_Work to complete_:
Print verbatim the opening line of the material and every subsequent line through the one containing "set_option linter.dupNamespace false".
■ ■ ■
import Summits.AnomalousDissipation.AnomalousDissipation.Theorems.SolenoidalFractalHomogenisationLagrangianStepSidebandXDefs
import Summits.AnomalousDissipation.AnomalousDissipation.Theorems.SolenoidalFractalHomogenisationLagrangianStepSidebandDefsFrame
import Summits.AnomalousDissipation.AnomalousDissipation.Theorems.SolenoidalFractalHomogenisationLagrangianStepCellChainDefsFrame
import HarnessLib

/-!
# K1L_D `LagrangianRenormalisationStepDesign` (stmt-AnomalousDissipation-27980), registered stub `stub_D1_V0θg` (v28, ruling D28-3 (3)), port-map layer L5:
# the FROZEN-FRAME finite-ξ sideband objects — box-truncated sideband vector of a weak solution (twisted representatives), the twisted finite-ξ augmented
# generator, twisted unit sources, twisted class projection, truncation tail (shared definitions; reviewed; `--kind definition --supports stmt-AnomalousDissipation-27980 --as helper`)

Summits-side DEFINITIONS file of route `SolenoidalFractalHomogenisation` (prover seat `ad-k1l-cellLawV-w1` g9; port map
`Cruxes/LagrangianRenormalisationStepDesign/Lines/onelevel-vtheta-twist-portmap.md` §3 L5).  The frozen-frame twin of `…SidebandXDefs` (brick T4 of the V0
architecture): definitions with bodies and unfolding / consistency lemmas only; no theorems of substance, no named facts, no sorry.
Dictionary (`…CellChainDefsFrame`, `…SidebandDefsFrame`): `modeRep ↦ modeRepθ … G₀`, `transversalProj w ↦ transversalProjR (twistFreq G₀ w)`,
`symbTL (majorTranspose 𝔹) ↦ symbTL (majorTranspose (Visc4.conj G₀ 𝔹))`; `classFreq`, `xiCoeff` (flat `êⱼ·ℓ/n`), `box`, `Space`, `coordL`, `slotAmp`, `slotEnvelope`,
`linkCoeff` REUSED BY NAME.
* `sbVecθ W₁ n 𝔹 G₀ F u ℓ R t : Space R` — `z ↦ modeRepθ(k_z, t)`, `z ∈ box R`;
* `genXCompθ / genXθ W₁ n ℓ 𝔹 G₀ γ₁ R t` — the twisted finite-ξ AUGMENTED truncated generator (`genXθ W₁ 1 0 𝔸 G₀ = genθ W₁ 𝔸 G₀`, `genXCompθ_one_zero`);
* `sourceXCompθ / sourceXθ W₁ n ℓ G₀ R j t`; `projXθ n ℓ G₀ R` (componentwise `P^θ_{k_z}`); `tailVecθ W₁ n 𝔹 G₀ F u ℓ R t`;
* `…_one` consistency lemmas: at `G₀ = 1` each is the flat object.
NOT a proof of anything; rung F-D1.A0 infrastructure.  AD is not proved.
-/

set_option linter.dupNamespace false

noncomputable section

namespace Summit.AnomalousDissipation.AnomalousDissipation.Theorems.SolenoidalFractalHomogenisation.LagrangianStep.Sideband

open Set MeasureTheory Complex UnitAddTorus
open scoped InnerProductSpace
open Literature.Analysis Literature.Analysis.FunctionSpaces Literature.Analysis.FunctionSpaces.Torus
open Literature.Analysis.FluidPDE Literature.Analysis.FluidPDE.Torus Literature.Analysis.FluidPDE.LatticeShear
open Summit.AnomalousDissipation.AnomalousDissipation.Theorems.SolenoidalFractalHomogenisation.LagrangianStep.CellChain
  (linkCoeff modeRep modeRepθ modeRepθ_one)

variable {k₀ : ℕ}

/-! ## §1 The box-truncated sideband vector of a field (twisted representatives) -/

/-- **The box-truncated sideband vector in the frame `G₀`** of the field `u` (datum `F`) in the class of `ℓ`: `z ↦ modeRepθ(ℓ + n·z, t)`, `z ∈ box R`.
[cite: MajdaKramer1999, §2.2.1.3 (cell problem (49))] [cite: ArmstrongVicol2025, §4.1 (PDF p. 34)] -/
def sbVecθ (W₁ : LatticeWord k₀) (n : ℕ) (𝔹 : Torus.Visc4 (Fin 3)) (G₀ : Matrix (Fin 3) (Fin 3) ℝ) (F : UnitAddTorus (Fin 3) → EuclideanSpace ℝ (Fin 3))
    (u : ℝ → UnitAddTorus (Fin 3) → EuclideanSpace ℝ (Fin 3)) (ℓ : Fin 3 → ℤ) (R : ℕ) (t : ℝ) : Space R :=
  WithLp.toLp 2 fun z : box R => modeRepθ W₁ n 𝔹 G₀ F u (classFreq n ℓ z.1) t

/-- Components of `sbVecθ`. [cite: Temam1984, Ch. III §1.1] -/
theorem sbVecθ_apply (W₁ : LatticeWord k₀) (n : ℕ) (𝔹 : Torus.Visc4 (Fin 3)) (G₀ : Matrix (Fin 3) (Fin 3) ℝ)
    (F : UnitAddTorus (Fin 3) → EuclideanSpace ℝ (Fin 3)) (u : ℝ → UnitAddTorus (Fin 3) → EuclideanSpace ℝ (Fin 3)) (ℓ : Fin 3 → ℤ) (R : ℕ) (t : ℝ) (z : box R) :
    sbVecθ W₁ n 𝔹 G₀ F u ℓ R t z = modeRepθ W₁ n 𝔹 G₀ F u (classFreq n ℓ z.1) t := rfl

/-- At `G₀ = 1`, `sbVecθ = sbVec`. [cite: Temam1984, Ch. III §1.1] -/
theorem sbVecθ_one (W₁ : LatticeWord k₀) (n : ℕ) (𝔹 : Torus.Visc4 (Fin 3)) (F : UnitAddTorus (Fin 3) → EuclideanSpace ℝ (Fin 3))
    (u : ℝ → UnitAddTorus (Fin 3) → EuclideanSpace ℝ (Fin 3)) (ℓ : Fin 3 → ℤ) (R : ℕ) (t : ℝ) :
    sbVecθ W₁ n 𝔹 1 F u ℓ R t = sbVec W₁ n 𝔹 F u ℓ R t := by
  ext z i
  rw [sbVecθ_apply, sbVec_apply, modeRepθ_one]

/-! ## §2 The twisted finite-ξ augmented truncated generator, unit sources and class projection -/

/-- **The `z`-component of the twisted finite-ξ augmented truncated generator**:
`y ↦ −4π² P^θ_{k_z} T_{(𝔹^{G₀})ᵀ}(k_z) P^θ_{k_z} y_z − γ₁ (y_z − P^θ_{k_z} y_z) − Σⱼ linkCoeffⱼ(k_z,t) • P^θ_{k_z} (αⱼ P^θ_{k_{z−mⱼ}} y_{z−mⱼ} + ᾱⱼ P^θ_{k_{z+mⱼ}} y_{z+mⱼ})`
(`k_w = classFreq n ℓ w`, `P^θ_k = transversalProjR (twistFreq G₀ k)`). [cite: MajdaKramer1999, §2.2.1.3 (cell problem (49))] [cite: ArmstrongVicol2025, §4.1 (PDF p. 34)] -/
def genXCompθ (W₁ : LatticeWord k₀) (n : ℕ) (ℓ : Fin 3 → ℤ) (𝔹 : Torus.Visc4 (Fin 3)) (G₀ : Matrix (Fin 3) (Fin 3) ℝ) (γ₁ : ℝ) (R : ℕ) (t : ℝ) (z : box R) :
    Space R →L[ℂ] EuclideanSpace ℂ (Fin 3) :=
  -((((4 * Real.pi ^ 2 : ℝ) : ℂ)) • ((transversalProjR (twistFreq G₀ (classFreq n ℓ z.1))).comp
      ((symbTL (Torus.majorTranspose (Torus.Visc4.conj G₀ 𝔹)) (classFreq n ℓ z.1)).comp
      ((transversalProjR (twistFreq G₀ (classFreq n ℓ z.1))).comp (coordL R z.1))))) -
    ((γ₁ : ℝ) : ℂ) • (coordL R z.1 - (transversalProjR (twistFreq G₀ (classFreq n ℓ z.1))).comp (coordL R z.1)) -
    ∑ j, linkCoeff W₁ n (classFreq n ℓ z.1) j t • ((transversalProjR (twistFreq G₀ (classFreq n ℓ z.1))).comp
      (slotAmp W₁ j • ((transversalProjR (twistFreq G₀ (classFreq n ℓ (z.1 - (W₁.phase j).m)))).comp (coordL R (z.1 - (W₁.phase j).m))) +
        starRingEnd ℂ (slotAmp W₁ j) •
          ((transversalProjR (twistFreq G₀ (classFreq n ℓ (z.1 + (W₁.phase j).m)))).comp (coordL R (z.1 + (W₁.phase j).m)))))

/-- **The twisted finite-ξ augmented truncated generator** `genXθ … t : Space R →L[ℂ] Space R`. [cite: MajdaKramer1999, §2.2.1.3] -/
def genXθ (W₁ : LatticeWord k₀) (n : ℕ) (ℓ : Fin 3 → ℤ) (𝔹 : Torus.Visc4 (Fin 3)) (G₀ : Matrix (Fin 3) (Fin 3) ℝ) (γ₁ : ℝ) (R : ℕ) (t : ℝ) :
    Space R →L[ℂ] Space R :=
  ((PiLp.continuousLinearEquiv 2 ℂ (fun _ : box R => EuclideanSpace ℂ (Fin 3))).symm : (box R → EuclideanSpace ℂ (Fin 3)) →L[ℂ] Space R).comp
    (ContinuousLinearMap.pi fun z => genXCompθ W₁ n ℓ 𝔹 G₀ γ₁ R t z)

/-- Components of `genXθ`. [cite: MajdaKramer1999, §2.2.1.3] -/
theorem genXθ_apply (W₁ : LatticeWord k₀) (n : ℕ) (ℓ : Fin 3 → ℤ) (𝔹 : Torus.Visc4 (Fin 3)) (G₀ : Matrix (Fin 3) (Fin 3) ℝ) (γ₁ : ℝ) (R : ℕ) (t : ℝ)
    (y : Space R) (z : box R) : genXθ W₁ n ℓ 𝔹 G₀ γ₁ R t y z = genXCompθ W₁ n ℓ 𝔹 G₀ γ₁ R t z y := by
  simp [genXθ]

/-- **At `ℓ = 0`, `n = 1` the twisted finite-ξ generator is the twisted `ξ = 0` generator** (the one inside `psiStarθ`), componentwise.
[cite: MajdaKramer1999, §2.2.1.3] -/
theorem genXCompθ_one_zero (W₁ : LatticeWord k₀) (𝔸 : Torus.Visc4 (Fin 3)) (G₀ : Matrix (Fin 3) (Fin 3) ℝ) (γ₁ : ℝ) (R : ℕ) (t : ℝ) (z : box R) :
    genXCompθ W₁ 1 0 𝔸 G₀ γ₁ R t z = genCompθ W₁ 𝔸 G₀ γ₁ R t z := by
  have h : ∀ w : Fin 3 → ℤ, transversalProjR (twistFreq G₀ (classFreq 1 0 w)) = transversalProjR (twistFreq G₀ w) := fun w => by
    rw [classFreq_one_zero]
  have h2 : ∀ w : Fin 3 → ℤ, symbTL (Torus.majorTranspose (Torus.Visc4.conj G₀ 𝔸)) (classFreq 1 0 w) =
      symbTL (Torus.majorTranspose (Torus.Visc4.conj G₀ 𝔸)) w := fun w => by rw [classFreq_one_zero]
  have h3 : ∀ (w : Fin 3 → ℤ) j, linkCoeff W₁ 1 (classFreq 1 0 w) j t = linkCoeff W₁ 1 w j t := fun w j => by rw [classFreq_one_zero]
  unfold genXCompθ genCompθ
  rw [h, h2]
  congr 1
  refine Finset.sum_congr rfl fun j _ => ?_
  rw [h3, h, h]

/-- `genXθ W₁ 1 0 𝔸 G₀ = genθ W₁ 𝔸 G₀`. [cite: MajdaKramer1999, §2.2.1.3] -/
theorem genXθ_one_zero (W₁ : LatticeWord k₀) (𝔸 : Torus.Visc4 (Fin 3)) (G₀ : Matrix (Fin 3) (Fin 3) ℝ) (γ₁ : ℝ) (R : ℕ) (t : ℝ) :
    genXθ W₁ 1 0 𝔸 G₀ γ₁ R t = genθ W₁ 𝔸 G₀ γ₁ R t := by
  ext y z
  rw [genXθ_apply, genθ_apply, genXCompθ_one_zero]

/-- **The `z`-component of the twisted finite-ξ unit source of slot `j`**: `−2πi·envⱼ(t)·αⱼ·P^θ_{k_{mⱼ}} v` at `z = mⱼ`, `−2πi·envⱼ(t)·ᾱⱼ·P^θ_{k_{−mⱼ}} v` at
`z = −mⱼ`, else `0`. [cite: MajdaKramer1999, §2.2.1.3 (cell problem (49), source term)] -/
def sourceXCompθ (W₁ : LatticeWord k₀) (n : ℕ) (ℓ : Fin 3 → ℤ) (G₀ : Matrix (Fin 3) (Fin 3) ℝ) (R : ℕ) (j : Fin k₀) (t : ℝ) (z : box R) :
    EuclideanSpace ℂ (Fin 3) →L[ℂ] EuclideanSpace ℂ (Fin 3) :=
  (if z.1 = (W₁.phase j).m then (-(2 * Real.pi * Complex.I * ((slotEnvelope W₁ j t : ℝ) : ℂ) * slotAmp W₁ j)) •
      transversalProjR (twistFreq G₀ (classFreq n ℓ z.1)) else 0) +
  (if z.1 = -(W₁.phase j).m then
      (-(2 * Real.pi * Complex.I * ((slotEnvelope W₁ j t : ℝ) : ℂ) * starRingEnd ℂ (slotAmp W₁ j))) • transversalProjR (twistFreq G₀ (classFreq n ℓ z.1))
    else 0)

/-- **The twisted finite-ξ unit source of slot `j`** `sourceXθ … j t : ℂ³ →L[ℂ] Space R`. [cite: MajdaKramer1999, §2.2.1.3] -/
def sourceXθ (W₁ : LatticeWord k₀) (n : ℕ) (ℓ : Fin 3 → ℤ) (G₀ : Matrix (Fin 3) (Fin 3) ℝ) (R : ℕ) (j : Fin k₀) (t : ℝ) :
    EuclideanSpace ℂ (Fin 3) →L[ℂ] Space R :=
  ((PiLp.continuousLinearEquiv 2 ℂ (fun _ : box R => EuclideanSpace ℂ (Fin 3))).symm : (box R → EuclideanSpace ℂ (Fin 3)) →L[ℂ] Space R).comp
    (ContinuousLinearMap.pi fun z => sourceXCompθ W₁ n ℓ G₀ R j t z)

/-- Components of `sourceXθ`. [cite: MajdaKramer1999, §2.2.1.3] -/
theorem sourceXθ_apply (W₁ : LatticeWord k₀) (n : ℕ) (ℓ : Fin 3 → ℤ) (G₀ : Matrix (Fin 3) (Fin 3) ℝ) (R : ℕ) (j : Fin k₀) (t : ℝ)
    (v : EuclideanSpace ℂ (Fin 3)) (z : box R) : sourceXθ W₁ n ℓ G₀ R j t v z = sourceXCompθ W₁ n ℓ G₀ R j t z v := by
  simp [sourceXθ]

/-- **The twisted class-transversal projection** `projXθ n ℓ G₀ R : Space R →L[ℂ] Space R`, `(projXθ y)_z = P^θ_{k_z} y_z`. [cite: Temam1984, Ch. III §1.1] -/
def projXθ (n : ℕ) (ℓ : Fin 3 → ℤ) (G₀ : Matrix (Fin 3) (Fin 3) ℝ) (R : ℕ) : Space R →L[ℂ] Space R :=
  ((PiLp.continuousLinearEquiv 2 ℂ (fun _ : box R => EuclideanSpace ℂ (Fin 3))).symm : (box R → EuclideanSpace ℂ (Fin 3)) →L[ℂ] Space R).comp
    (ContinuousLinearMap.pi fun z => (transversalProjR (twistFreq G₀ (classFreq n ℓ z.1))).comp (coordL R z.1))

/-- Components of `projXθ`. [cite: Temam1984, Ch. III §1.1] -/
theorem projXθ_apply (n : ℕ) (ℓ : Fin 3 → ℤ) (G₀ : Matrix (Fin 3) (Fin 3) ℝ) (R : ℕ) (y : Space R) (z : box R) :
    projXθ n ℓ G₀ R y z = transversalProjR (twistFreq G₀ (classFreq n ℓ z.1)) (y z) := by
  simp [projXθ, coordL_apply_of_mem z.2]

/-! ## §3 The truncation tail -/

/-- **The twisted truncation tail** of the box-truncated chain of `u` in the class of `ℓ`:
`(tailVecθ)_z = −Σⱼ linkCoeffⱼ(k_z,t) • P^θ_{k_z}(αⱼ·[z−mⱼ ∉ box ∪ {0}]·y_{z−mⱼ} + ᾱⱼ·[z+mⱼ ∉ box ∪ {0}]·y_{z+mⱼ})` (twisted representatives).
[cite: MajdaKramer1999, §2.2.1.3] -/
def tailVecθ (W₁ : LatticeWord k₀) (n : ℕ) (𝔹 : Torus.Visc4 (Fin 3)) (G₀ : Matrix (Fin 3) (Fin 3) ℝ) (F : UnitAddTorus (Fin 3) → EuclideanSpace ℝ (Fin 3))
    (u : ℝ → UnitAddTorus (Fin 3) → EuclideanSpace ℝ (Fin 3)) (ℓ : Fin 3 → ℤ) (R : ℕ) (t : ℝ) : Space R :=
  open Classical in
  WithLp.toLp 2 fun z : box R =>
    -∑ j, linkCoeff W₁ n (classFreq n ℓ z.1) j t • transversalProjR (twistFreq G₀ (classFreq n ℓ z.1))
      (slotAmp W₁ j • (if (z.1 - (W₁.phase j).m ∉ box R ∧ z.1 - (W₁.phase j).m ≠ 0) then
          modeRepθ W₁ n 𝔹 G₀ F u (classFreq n ℓ (z.1 - (W₁.phase j).m)) t else 0) +
        starRingEnd ℂ (slotAmp W₁ j) •
          (if (z.1 + (W₁.phase j).m ∉ box R ∧ z.1 + (W₁.phase j).m ≠ 0) then modeRepθ W₁ n 𝔹 G₀ F u (classFreq n ℓ (z.1 + (W₁.phase j).m)) t else 0))

open Classical in
/-- Components of `tailVecθ`. [cite: MajdaKramer1999, §2.2.1.3] -/
theorem tailVecθ_apply (W₁ : LatticeWord k₀) (n : ℕ) (𝔹 : Torus.Visc4 (Fin 3)) (G₀ : Matrix (Fin 3) (Fin 3) ℝ)
    (F : UnitAddTorus (Fin 3) → EuclideanSpace ℝ (Fin 3)) (u : ℝ → UnitAddTorus (Fin 3) → EuclideanSpace ℝ (Fin 3)) (ℓ : Fin 3 → ℤ) (R : ℕ) (t : ℝ)
    (z : box R) :
    tailVecθ W₁ n 𝔹 G₀ F u ℓ R t z =
      -∑ j, linkCoeff W₁ n (classFreq n ℓ z.1) j t • transversalProjR (twistFreq G₀ (classFreq n ℓ z.1))
        (slotAmp W₁ j • (if (z.1 - (W₁.phase j).m ∉ box R ∧ z.1 - (W₁.phase j).m ≠ 0) then
            modeRepθ W₁ n 𝔹 G₀ F u (classFreq n ℓ (z.1 - (W₁.phase j).m)) t else 0) +
          starRingEnd ℂ (slotAmp W₁ j) •
            (if (z.1 + (W₁.phase j).m ∉ box R ∧ z.1 + (W₁.phase j).m ≠ 0) then modeRepθ W₁ n 𝔹 G₀ F u (classFreq n ℓ (z.1 + (W₁.phase j).m)) t
              else 0)) := rfl

/-! ## §4 Consistency at the identity frame -/

/-- `genXCompθ … 1 … = genXComp …`. [cite: MajdaKramer1999, §2.2.1.3] -/
theorem genXCompθ_one (W₁ : LatticeWord k₀) (n : ℕ) (ℓ : Fin 3 → ℤ) (𝔹 : Torus.Visc4 (Fin 3)) (γ₁ : ℝ) (R : ℕ) (t : ℝ) (z : box R) :
    genXCompθ W₁ n ℓ 𝔹 1 γ₁ R t z = genXComp W₁ n ℓ 𝔹 γ₁ R t z := by
  have hP : ∀ w : Fin 3 → ℤ, transversalProjR (twistFreq (1 : Matrix (Fin 3) (Fin 3) ℝ) w) = transversalProj w :=
    transversalProjR_twistFreq_one
  have hA : Torus.Visc4.conj (1 : Matrix (Fin 3) (Fin 3) ℝ) 𝔹 = 𝔹 := Torus.Visc4.conj_one 𝔹
  unfold genXCompθ genXComp
  rw [hA, hP (classFreq n ℓ z.1)]
  congr 1
  refine Finset.sum_congr rfl fun j _ => ?_
  rw [hP, hP]

/-- `genXθ … 1 … = genX …`. [cite: MajdaKramer1999, §2.2.1.3] -/
theorem genXθ_one (W₁ : LatticeWord k₀) (n : ℕ) (ℓ : Fin 3 → ℤ) (𝔹 : Torus.Visc4 (Fin 3)) (γ₁ : ℝ) (R : ℕ) (t : ℝ) :
    genXθ W₁ n ℓ 𝔹 1 γ₁ R t = genX W₁ n ℓ 𝔹 γ₁ R t := by
  ext y z
  rw [genXθ_apply, genX_apply, genXCompθ_one]

/-- `sourceXCompθ … 1 … = sourceXComp …`. [cite: MajdaKramer1999, §2.2.1.3] -/
theorem sourceXCompθ_one (W₁ : LatticeWord k₀) (n : ℕ) (ℓ : Fin 3 → ℤ) (R : ℕ) (j : Fin k₀) (t : ℝ) (z : box R) :
    sourceXCompθ W₁ n ℓ 1 R j t z = sourceXComp W₁ n ℓ R j t z := by
  unfold sourceXCompθ sourceXComp
  rw [transversalProjR_twistFreq_one]

/-- `sourceXθ … 1 … = sourceX …`. [cite: MajdaKramer1999, §2.2.1.3] -/
theorem sourceXθ_one (W₁ : LatticeWord k₀) (n : ℕ) (ℓ : Fin 3 → ℤ) (R : ℕ) (j : Fin k₀) (t : ℝ) :
    sourceXθ W₁ n ℓ 1 R j t = sourceX W₁ n ℓ R j t := by
  ext v z
  rw [sourceXθ_apply, sourceX_apply, sourceXCompθ_one]

/-- `projXθ n ℓ 1 R = projX n ℓ R`. [cite: Temam1984, Ch. III §1.1] -/
theorem projXθ_one (n : ℕ) (ℓ : Fin 3 → ℤ) (R : ℕ) : projXθ n ℓ 1 R = projX n ℓ R := by
  ext y z
  rw [projXθ_apply, projX_apply, transversalProjR_twistFreq_one]

open Classical in
/-- `tailVecθ … 1 … = tailVec …`. [cite: MajdaKramer1999, §2.2.1.3] -/
theorem tailVecθ_one (W₁ : LatticeWord k₀) (n : ℕ) (𝔹 : Torus.Visc4 (Fin 3)) (F : UnitAddTorus (Fin 3) → EuclideanSpace ℝ (Fin 3))
    (u : ℝ → UnitAddTorus (Fin 3) → EuclideanSpace ℝ (Fin 3)) (ℓ : Fin 3 → ℤ) (R : ℕ) (t : ℝ) :
    tailVecθ W₁ n 𝔹 1 F u ℓ R t = tailVec W₁ n 𝔹 F u ℓ R t := by
  ext z i
  rw [tailVecθ_apply, tailVec_apply, transversalProjR_twistFreq_one]
  simp only [modeRepθ_one]

end Summit.AnomalousDissipation.AnomalousDissipation.Theorems.SolenoidalFractalHomogenisation.LagrangianStep.Sideband

end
■ ■ ■
_Solution for this task_:
import Summits.AnomalousDissipation.AnomalousDissipation.Theorems.SolenoidalFractalHomogenisationLagrangianStepSidebandXDefs
import Summits.AnomalousDissipation.AnomalousDissipation.Theorems.SolenoidalFractalHomogenisationLagrangianStepSidebandDefsFrame
import Summits.AnomalousDissipation.AnomalousDissipation.Theorems.SolenoidalFractalHomogenisationLagrangianStepCellChainDefsFrame
import HarnessLib

/-!
# K1L_D `LagrangianRenormalisationStepDesign` (stmt-AnomalousDissipation-27980), registered stub `stub_D1_V0θg` (v28, ruling D28-3 (3)), port-map layer L5:
# the FROZEN-FRAME finite-ξ sideband objects — box-truncated sideband vector of a weak solution (twisted representatives), the twisted finite-ξ augmented
# generator, twisted unit sources, twisted class projection, truncation tail (shared definitions; reviewed; `--kind definition --supports stmt-AnomalousDissipation-27980 --as helper`)

Summits-side DEFINITIONS file of route `SolenoidalFractalHomogenisation` (prover seat `ad-k1l-cellLawV-w1` g9; port map
`Cruxes/LagrangianRenormalisationStepDesign/Lines/onelevel-vtheta-twist-portmap.md` §3 L5).  The frozen-frame twin of `…SidebandXDefs` (brick T4 of the V0
architecture): definitions with bodies and unfolding / consistency lemmas only; no theorems of substance, no named facts, no sorry.
Dictionary (`…CellChainDefsFrame`, `…SidebandDefsFrame`): `modeRep ↦ modeRepθ … G₀`, `transversalProj w ↦ transversalProjR (twistFreq G₀ w)`,
`symbTL (majorTranspose 𝔹) ↦ symbTL (majorTranspose (Visc4.conj G₀ 𝔹))`; `classFreq`, `xiCoeff` (flat `êⱼ·ℓ/n`), `box`, `Space`, `coordL`, `slotAmp`, `slotEnvelope`,
`linkCoeff` REUSED BY NAME.
* `sbVecθ W₁ n 𝔹 G₀ F u ℓ R t : Space R` — `z ↦ modeRepθ(k_z, t)`, `z ∈ box R`;
* `genXCompθ / genXθ W₁ n ℓ 𝔹 G₀ γ₁ R t` — the twisted finite-ξ AUGMENTED truncated generator (`genXθ W₁ 1 0 𝔸 G₀ = genθ W₁ 𝔸 G₀`, `genXCompθ_one_zero`);
* `sourceXCompθ / sourceXθ W₁ n ℓ G₀ R j t`; `projXθ n ℓ G₀ R` (componentwise `P^θ_{k_z}`); `tailVecθ W₁ n 𝔹 G₀ F u ℓ R t`;
* `…_one` consistency lemmas: at `G₀ = 1` each is the flat object.
NOT a proof of anything; rung F-D1.A0 infrastructure.  AD is not proved.
-/

set_option linter.dupNamespace false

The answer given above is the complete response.